import Summits.ResolutionOfSingularities.ResolutionOfSingularities.Theorems.WeightedInvariantIota3TwoFlagExtended
import HarnessLib

/-!
# TRACE DESCENT of stable ideals, and the σ-maximiser descent it yields («(G2)+(G4)» of the Galois route; door
# `HypersurfaceCentreConstruction`, stmt-ResolutionOfSingularities-19897; P3 rung (c11σ)/(o53-desc′); hand res-L1-w43-stub-3)

Topic: `Summits/ResolutionOfSingularities/ResolutionOfSingularities/Theorems`. Helper for the door item
`HypersurfaceCentreConstruction` (stmt-ResolutionOfSingularities-19897, route `WeightedInvariant`), line `local-engine` (L W4.3),
def-free.

**§1 Trace descent (abstract Speiser argument).**  `A → B` commutative, `Γ` a finite family of `A`-algebra endomorphisms of `B`,
`t : B → A` an `A`-valued «trace» with `φ(t y) = Σ_{γ∈Γ} γ y`, and a «trace-dual pair» `b, c : ι → B` with the reproducing identity
`x = Σᵢ φ(t(x·bᵢ))·cᵢ` for all `x`.  Then every ideal `J ⊆ B` stable under `Γ` is EXTENDED: `J = (J ∩ A)·B`
(`Ideal.eq_map_comap_of_stable`).  (Instances: `B = A ⊗_k L`, `L/k` finite Galois, `Γ = id ⊗ Gal`, `t = id ⊗ tr_{L/k}`, `(bᵢ), (cᵢ)`
a trace-dual pair of bases of `L/k` — in particular `A ⊗_{𝔽_q} 𝔽_{q^n}` with `Γ = ⟨id ⊗ Frob⟩`; typed separately.)

**§2 Consequence for two-flags (with «LEMMA R», p567714).**  Along a flat local `φ : S → S'` with `𝔪S' = 𝔪'` carrying such a
descent datum, a two-flag `(g₁', g₂')` of `S'` whose levels `F'(r₁)`, `F'(r₂)` are `Γ`-STABLE is, filtration-wise, the image of a
two-flag of `S` (`exists_isTwoFlag_eq_of_stable`), and every reach through it descends (`flagReaches_of_stable`).  With (J-can)
((o70-b), res-D-brk-1) the filtration of a σ-maximiser is stable under every `S`-automorphism of `S'` fixing nothing but `S` — this
is how σ-maximisers (hence the level letter σ₂) descend along Galois-type residue extensions; two-flag reach in general does NOT
descend (memo O53-DESC-CEX).

[OURS · L1 W4.3 · (o53-desc′) (G2)/(G4)]  Replaces the role of NO printed item; NOT a statement of the manuscript
[claim: Hironaka2017, status: under-review]. AI work, weaker than expert review.  No named facts.

## References

* A. Speiser, *Zahlentheoretische Sätze aus der Gruppentheorie*, Math. Z. 5 (1919) (Galois descent). [folklore]
* A. Grothendieck, *EGA IV*, Publ. Math. IHÉS 20 (1964), 0_IV (19.7.1). [EGA0IV]
* H. Hironaka, *Characteristic polyhedra of singularities*, J. Math. Kyoto Univ. 7 (1967), §3. [Hironaka1967]
-/

noncomputable section

open IsLocalRing Literature.AlgebraicGeometry.Resolution
open Summit.ResolutionOfSingularities.ResolutionOfSingularities.Cruxes.HypersurfaceCentreConstruction.LocalEngine
open Summit.ResolutionOfSingularities.ResolutionOfSingularities.Cruxes.HypersurfaceCentreConstruction.LocalEngine.Iota3

set_option linter.dupNamespace false -- mandated namespace of this single-conjunct summit

namespace Summit.ResolutionOfSingularities.ResolutionOfSingularities.Theorems

namespace TraceDescent

/-! ## §1 Trace descent of stable ideals -/

section Abstract

variable {A B : Type*} [CommRing A] [CommRing B] [Algebra A B]

/-- **TRACE DESCENT (Speiser)**: with an `A`-valued trace `t` (`φ ∘ t = Σ_{γ∈Γ} γ`) and a reproducing pair `x = Σᵢ φ(t(x bᵢ)) cᵢ`, every
ideal of `B` stable under the finite family `Γ` of `A`-algebra endomorphisms is extended from `A`: `J = (J.comap φ).map φ`. [folklore] -/
theorem Ideal.eq_map_comap_of_stable {κ ι : Type*} [Fintype κ] [Fintype ι] (Γ : κ → (B →ₐ[A] B)) (t : B → A)
    (ht : ∀ y, algebraMap A B (t y) = ∑ k, Γ k y) (b c : ι → B)
    (hdual : ∀ x, x = ∑ i, algebraMap A B (t (x * b i)) * c i) (J : Ideal B) (hJ : ∀ k, ∀ x ∈ J, Γ k x ∈ J) :
    J = (J.comap (algebraMap A B)).map (algebraMap A B) := by
  refine le_antisymm (fun x hx => ?_) Ideal.map_comap_le
  rw [hdual x]
  refine Ideal.sum_mem _ fun i _ => Ideal.mul_mem_right _ _ (Ideal.mem_map_of_mem _ ?_)
  rw [Ideal.mem_comap, ht]
  exact Ideal.sum_mem _ fun k _ => hJ k _ (Ideal.mul_mem_right _ _ hx)

/-- The comap form: a stable ideal is the extension of SOME ideal of `A`. [folklore] -/
theorem exists_map_eq_of_stable {κ ι : Type*} [Fintype κ] [Fintype ι] (Γ : κ → (B →ₐ[A] B)) (t : B → A)
    (ht : ∀ y, algebraMap A B (t y) = ∑ k, Γ k y) (b c : ι → B)
    (hdual : ∀ x, x = ∑ i, algebraMap A B (t (x * b i)) * c i) (J : Ideal B) (hJ : ∀ k, ∀ x ∈ J, Γ k x ∈ J) :
    ∃ I : Ideal A, I.map (algebraMap A B) = J :=
  ⟨J.comap (algebraMap A B), (Ideal.eq_map_comap_of_stable Γ t ht b c hdual J hJ).symm⟩

end Abstract

/-! ## §1b The instance `A ⊗_k L`, `L/k` finite Galois: ideals stable under `id ⊗ Gal(L/k)` are extended from `A` -/

section Tensor

open scoped TensorProduct

variable (k A L : Type*) [Field k] [CommRing A] [Algebra k A] [Field L] [Algebra k L] [FiniteDimensional k L]

/-- The `A`-valued trace `id ⊗ tr_{L/k}` on `A ⊗_k L`. (Local abbreviation through a `theorem`-free `let`; no `def`.) [folklore] -/
theorem exists_traceDatum [IsGalois k L] :
    ∃ (t : A ⊗[k] L → A) (ι : Type) (_ : Fintype ι) (b c : ι → A ⊗[k] L),
      (∀ y, algebraMap A (A ⊗[k] L) (t y) =
          ∑ g : L ≃ₐ[k] L, Algebra.TensorProduct.map (AlgHom.id A A) (g : L →ₐ[k] L) y) ∧
      (∀ x, x = ∑ i, algebraMap A (A ⊗[k] L) (t (x * b i)) * c i) := by
  classical
  -- the trace `t = rid ∘ (id ⊗ tr)`
  let t : A ⊗[k] L → A := fun y => TensorProduct.rid k A (LinearMap.lTensor A (Algebra.trace k L) y)
  have ht_add : ∀ x y, t (x + y) = t x + t y := fun x y => by simp only [t, map_add]
  have ht_zero : t 0 = 0 := by simp only [t, map_zero]
  have ht_tmul : ∀ (a : A) (l : L), t (a ⊗ₜ l) = Algebra.trace k L l • a := fun a l => by
    simp only [t, LinearMap.lTensor_tmul, TensorProduct.rid_tmul]
  -- a basis `e` of `L/k` and its trace-dual basis `e*`
  let e := Module.finBasis k L
  let es := (Algebra.traceForm k L).dualBasis (traceForm_nondegenerate k L) e
  refine ⟨t, Fin (Module.finrank k L), inferInstance, fun i => 1 ⊗ₜ e i, fun i => 1 ⊗ₜ es i, fun y => ?_, fun x => ?_⟩
  · -- `φ(t y) = Σ_g (id ⊗ g) y`
    induction y using TensorProduct.induction_on with
    | zero => simp only [ht_zero, map_zero, Finset.sum_const_zero]
    | tmul a l =>
      rw [ht_tmul, Algebra.TensorProduct.algebraMap_apply, Algebra.algebraMap_self, RingHom.id_apply,
        TensorProduct.smul_tmul, Algebra.smul_def, mul_one, trace_eq_sum_automorphisms, TensorProduct.tmul_sum]
      refine Finset.sum_congr rfl fun g _ => ?_
      rw [Algebra.TensorProduct.map_tmul, AlgHom.coe_id, id]
      rfl
    | add x y hx hy => simp only [ht_add, map_add, hx, hy, Finset.sum_add_distrib]
  · -- reproducing identity `x = Σᵢ φ(t(x·(1⊗eᵢ))) · (1⊗e*ᵢ)`
    induction x using TensorProduct.induction_on with
    | zero => simp only [zero_mul, ht_zero, map_zero, Finset.sum_const_zero]
    | tmul a l =>
      have hrep : ∀ i, Algebra.trace k L (l * e i) = es.repr l i := fun i => by
        rw [LinearMap.BilinForm.dualBasis_repr_apply, Algebra.traceForm_apply]
      conv_lhs => rw [← es.sum_repr l, TensorProduct.tmul_sum]
      refine Finset.sum_congr rfl fun i _ => ?_
      rw [Algebra.TensorProduct.tmul_mul_tmul, mul_one, ht_tmul, Algebra.TensorProduct.algebraMap_apply,
        Algebra.algebraMap_self, RingHom.id_apply, Algebra.TensorProduct.tmul_mul_tmul, mul_one, one_mul,
        TensorProduct.smul_tmul, hrep]
    | add x y hx hy =>
      conv_lhs => rw [hx, hy]
      rw [← Finset.sum_add_distrib]
      refine Finset.sum_congr rfl fun i _ => ?_
      rw [add_mul, ht_add, map_add, add_mul]

/-- **GALOIS DESCENT OF IDEALS for `A ⊗_k L`** (`L/k` finite Galois, `A` any commutative `k`-algebra): an ideal of `A ⊗_k L` stable
under `id_A ⊗ g` for every `g ∈ Gal(L/k)` is extended from `A`.  (Speiser; the trace-dual-basis proof of §1.) [folklore] -/
theorem Ideal.eq_map_comap_of_galois_stable [IsGalois k L] (J : Ideal (A ⊗[k] L))
    (hJ : ∀ g : L ≃ₐ[k] L, ∀ x ∈ J, Algebra.TensorProduct.map (AlgHom.id A A) (g : L →ₐ[k] L) x ∈ J) :
    J = (J.comap (algebraMap A (A ⊗[k] L))).map (algebraMap A (A ⊗[k] L)) := by
  classical
  obtain ⟨t, ι, _, b, c, ht, hdual⟩ := exists_traceDatum k A L
  exact Ideal.eq_map_comap_of_stable (fun g : L ≃ₐ[k] L => Algebra.TensorProduct.map (AlgHom.id A A) (g : L →ₐ[k] L))
    t ht b c hdual J hJ

/-- The `∃`-form. [folklore] -/
theorem exists_map_eq_of_galois_stable [IsGalois k L] (J : Ideal (A ⊗[k] L))
    (hJ : ∀ g : L ≃ₐ[k] L, ∀ x ∈ J, Algebra.TensorProduct.map (AlgHom.id A A) (g : L →ₐ[k] L) x ∈ J) :
    ∃ I : Ideal A, I.map (algebraMap A (A ⊗[k] L)) = J :=
  ⟨_, (Ideal.eq_map_comap_of_galois_stable k A L J hJ).symm⟩

end Tensor

/-! ## §2 Stable two-flag filtrations are rational -/

section Flags

variable {S S' : Type} [CommRing S] [CommRing S'] [IsLocalRing S] [IsLocalRing S'] [Algebra S S'] [Module.Flat S S']

/-- **STABLE LEVELS ⇒ RATIONAL TWO-FLAG.**  `φ : S → S'` flat local, `𝔪S' = 𝔪'`, with a trace-descent datum `(Γ, t, b, c)`; a
two-flag `(g₁', g₂')` of `S'` whose levels `F'(r₁)`, `F'(r₂)` are `Γ`-stable has the filtration of a two-flag of `S`.
[cite: Hironaka1967, §3] [OURS · L1 W4.3 · (o53-desc′) (G4)] -/
theorem exists_isTwoFlag_eq_of_stable (h𝔪 : (maximalIdeal S).map (algebraMap S S') = maximalIdeal S')
    {κ ι : Type*} [Fintype κ] [Fintype ι] (Γ : κ → (S' →ₐ[S] S')) (t : S' → S)
    (ht : ∀ y, algebraMap S S' (t y) = ∑ k, Γ k y) (b c : ι → S')
    (hdual : ∀ x, x = ∑ i, algebraMap S S' (t (x * b i)) * c i)
    {g₁' g₂' : S'} (hfl' : IsTwoFlag g₁' g₂') {q r₁ r₂ : ℕ} (hadm : AdmissibleTriple q r₁ r₂)
    (hst₁ : ∀ k, ∀ x ∈ flagContactFiltration g₁' g₂' q r₁ r₂ r₁, Γ k x ∈ flagContactFiltration g₁' g₂' q r₁ r₂ r₁)
    (hst₂ : ∀ k, ∀ x ∈ flagContactFiltration g₁' g₂' q r₁ r₂ r₂, Γ k x ∈ flagContactFiltration g₁' g₂' q r₁ r₂ r₂) :
    ∃ g₁ g₂ : S, IsTwoFlag g₁ g₂ ∧
      ∀ n, flagContactFiltration (algebraMap S S' g₁) (algebraMap S S' g₂) q r₁ r₂ n =
        flagContactFiltration g₁' g₂' q r₁ r₂ n := by
  obtain ⟨I₁, hI₁⟩ := exists_map_eq_of_stable Γ t ht b c hdual _ hst₁
  obtain ⟨I₂, hI₂⟩ := exists_map_eq_of_stable Γ t ht b c hdual _ hst₂
  obtain ⟨g₁, g₂, hfl, -, -, heq⟩ := JFlatEssSmooth.exists_isTwoFlag_eq_of_extended h𝔪 hfl' hadm hI₁ hI₂
  exact ⟨g₁, g₂, hfl, heq⟩

/-- **Reach descends through stable levels.** [cite: Hironaka1967, §3] [cite: EGA0IV, 0_IV (19.7.1)] [OURS · L1 W4.3 · (o53-desc′) (G4)] -/
theorem flagReaches_of_stable (h𝔪 : (maximalIdeal S).map (algebraMap S S') = maximalIdeal S')
    {κ ι : Type*} [Fintype κ] [Fintype ι] (Γ : κ → (S' →ₐ[S] S')) (t : S' → S)
    (ht : ∀ y, algebraMap S S' (t y) = ∑ k, Γ k y) (b c : ι → S')
    (hdual : ∀ x, x = ∑ i, algebraMap S S' (t (x * b i)) * c i)
    {g₁' g₂' : S'} (hfl' : IsTwoFlag g₁' g₂') {q r₁ r₂ : ℕ} (hadm : AdmissibleTriple q r₁ r₂)
    (hst₁ : ∀ k, ∀ x ∈ flagContactFiltration g₁' g₂' q r₁ r₂ r₁, Γ k x ∈ flagContactFiltration g₁' g₂' q r₁ r₂ r₁)
    (hst₂ : ∀ k, ∀ x ∈ flagContactFiltration g₁' g₂' q r₁ r₂ r₂, Γ k x ∈ flagContactFiltration g₁' g₂' q r₁ r₂ r₂)
    {f : S} {ν : ℕ} (hf : algebraMap S S' f ∈ flagContactFiltration g₁' g₂' q r₁ r₂ (r₁ * ν)) :
    FlagReaches f ν q r₁ r₂ := by
  obtain ⟨I₁, hI₁⟩ := exists_map_eq_of_stable Γ t ht b c hdual _ hst₁
  obtain ⟨I₂, hI₂⟩ := exists_map_eq_of_stable Γ t ht b c hdual _ hst₂
  exact JFlatEssSmooth.flagReaches_of_extended h𝔪 hfl' hadm hI₁ hI₂ hf

omit [IsLocalRing S] [Module.Flat S S'] in
/-- **Filtrations move under `S`-algebra endomorphisms preserving `𝔪'`**: `γ(F_{g₁',g₂'}(n)) ⊆ F_{γ g₁', γ g₂'}(n)`.  So a level of
a flag is `Γ`-stable as soon as each `γ ∈ Γ` maps the flag to a flag with the SAME filtration — e.g. two σ-maximisers under (J-can).
[folklore] -/
theorem map_flagContactFiltration_le_of_endo {γ : S' →ₐ[S] S'} (hγ : (maximalIdeal S').map (γ : S' →+* S') ≤ maximalIdeal S')
    (g₁' g₂' : S') (q r₁ r₂ n : ℕ) {x : S'} (hx : x ∈ flagContactFiltration g₁' g₂' q r₁ r₂ n) :
    γ x ∈ flagContactFiltration (γ g₁') (γ g₂') q r₁ r₂ n :=
  map_mem_flagContactFiltration (γ : S' →+* S') hγ hx

omit [IsLocalRing S] [Module.Flat S S'] in
/-- The stability criterion: if for every `γ ∈ Γ` the moved flag `(γ g₁', γ g₂')` has the same filtration at level `m`, then
`F'(m)` is `Γ`-stable. [folklore] -/
theorem stable_of_forall_eq {κ : Type*} (Γ : κ → (S' →ₐ[S] S'))
    (hΓ : ∀ k, (maximalIdeal S').map (Γ k : S' →+* S') ≤ maximalIdeal S') (g₁' g₂' : S') (q r₁ r₂ m : ℕ)
    (heq : ∀ k, flagContactFiltration (Γ k g₁') (Γ k g₂') q r₁ r₂ m = flagContactFiltration g₁' g₂' q r₁ r₂ m) :
    ∀ k, ∀ x ∈ flagContactFiltration g₁' g₂' q r₁ r₂ m, Γ k x ∈ flagContactFiltration g₁' g₂' q r₁ r₂ m :=
  fun k _ hx => heq k ▸ map_flagContactFiltration_le_of_endo (hΓ k) g₁' g₂' q r₁ r₂ m hx

end Flags

end TraceDescent

end Summit.ResolutionOfSingularities.ResolutionOfSingularities.Theorems

end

- **Exercise aim**
Which lines in the material above include the string "variable"? Pull them out.

- **Solution below**
variable {A B : Type*} [CommRing A] [CommRing B] [Algebra A B]
variable (k A L : Type*) [Field k] [CommRing A] [Algebra k A] [Field L] [Algebra k L] [FiniteDimensional k L]
variable {S S' : Type} [CommRing S] [CommRing S'] [IsLocalRing S] [IsLocalRing S'] [Algebra S S'] [Module.Flat S S']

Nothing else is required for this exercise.